**WHAT IS BEING ASKED**
When you return the entries, keep every word and mark exactly as it is.

Entries taken from a collection:

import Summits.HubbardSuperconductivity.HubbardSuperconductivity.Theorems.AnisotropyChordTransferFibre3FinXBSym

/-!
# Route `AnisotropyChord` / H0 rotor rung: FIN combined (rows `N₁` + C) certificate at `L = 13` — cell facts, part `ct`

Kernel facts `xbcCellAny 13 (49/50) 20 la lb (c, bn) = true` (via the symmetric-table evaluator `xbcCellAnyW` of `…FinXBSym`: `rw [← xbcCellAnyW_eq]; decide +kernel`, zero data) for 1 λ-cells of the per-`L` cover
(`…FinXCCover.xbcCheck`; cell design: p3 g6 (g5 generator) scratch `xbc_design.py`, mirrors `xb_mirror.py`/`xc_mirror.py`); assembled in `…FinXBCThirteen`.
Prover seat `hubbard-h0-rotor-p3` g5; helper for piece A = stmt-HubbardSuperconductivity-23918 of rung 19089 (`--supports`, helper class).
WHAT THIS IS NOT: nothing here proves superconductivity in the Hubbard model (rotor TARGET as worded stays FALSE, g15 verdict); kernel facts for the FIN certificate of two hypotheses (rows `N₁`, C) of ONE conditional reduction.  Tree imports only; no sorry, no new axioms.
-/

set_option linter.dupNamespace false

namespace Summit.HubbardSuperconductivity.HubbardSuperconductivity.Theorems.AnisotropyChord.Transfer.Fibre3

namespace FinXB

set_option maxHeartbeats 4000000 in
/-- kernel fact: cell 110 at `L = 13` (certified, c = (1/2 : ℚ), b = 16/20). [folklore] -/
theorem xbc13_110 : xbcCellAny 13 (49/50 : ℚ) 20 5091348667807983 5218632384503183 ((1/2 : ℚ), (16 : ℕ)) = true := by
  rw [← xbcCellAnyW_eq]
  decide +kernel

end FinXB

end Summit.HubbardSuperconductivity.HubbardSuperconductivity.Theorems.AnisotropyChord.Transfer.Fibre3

**YOUR RESPONSE**
import Summits.HubbardSuperconductivity.HubbardSuperconductivity.Theorems.AnisotropyChordTransferFibre3FinXBSym

/-!
# Route `AnisotropyChord` / H0 rotor rung: FIN combined (rows `N₁` + C) certificate at `L = 13` — cell facts, part `ct`

Kernel facts `xbcCellAny 13 (49/50) 20 la lb (c, bn) = true` (via the symmetric-table evaluator `xbcCellAnyW` of `…FinXBSym`: `rw [← xbcCellAnyW_eq]; decide +kernel`, zero data) for 1 λ-cells of the per-`L` cover
(`…FinXCCover.xbcCheck`; cell design: p3 g6 (g5 generator) scratch `xbc_design.py`, mirrors `xb_mirror.py`/`xc_mirror.py`); assembled in `…FinXBCThirteen`.
Prover seat `hubbard-h0-rotor-p3` g5; helper for piece A = stmt-HubbardSuperconductivity-23918 of rung 19089 (`--supports`, helper class).
WHAT THIS IS NOT: nothing here proves superconductivity in the Hubbard model (rotor TARGET as worded stays FALSE, g15 verdict); kernel facts for the FIN certificate of two hypotheses (rows `N₁`, C) of ONE conditional reduction.  Tree imports only; no sorry, no new axioms.
-/

set_option linter.dupNamespace false

namespace Summit.HubbardSuperconductivity.HubbardSuperconductivity.Theorems.AnisotropyChord.Transfer.Fibre3

namespace FinXB

set_option maxHeartbeats 4000000 in
/-- kernel fact: cell 110 at `L = 13` (certified, c = (1/2 : ℚ), b = 16/20). [folklore] -/
theorem xbc13_110 : xbcCellAny 13 (49/50 : ℚ) 20 5091348667807983 5218632384503183 ((1/2 : ℚ), (16 : ℕ)) = true := by
  rw [← xbcCellAnyW_eq]
  decide +kernel

end FinXB

end Summit.HubbardSuperconductivity.HubbardSuperconductivity.Theorems.AnisotropyChord.Transfer.Fibre3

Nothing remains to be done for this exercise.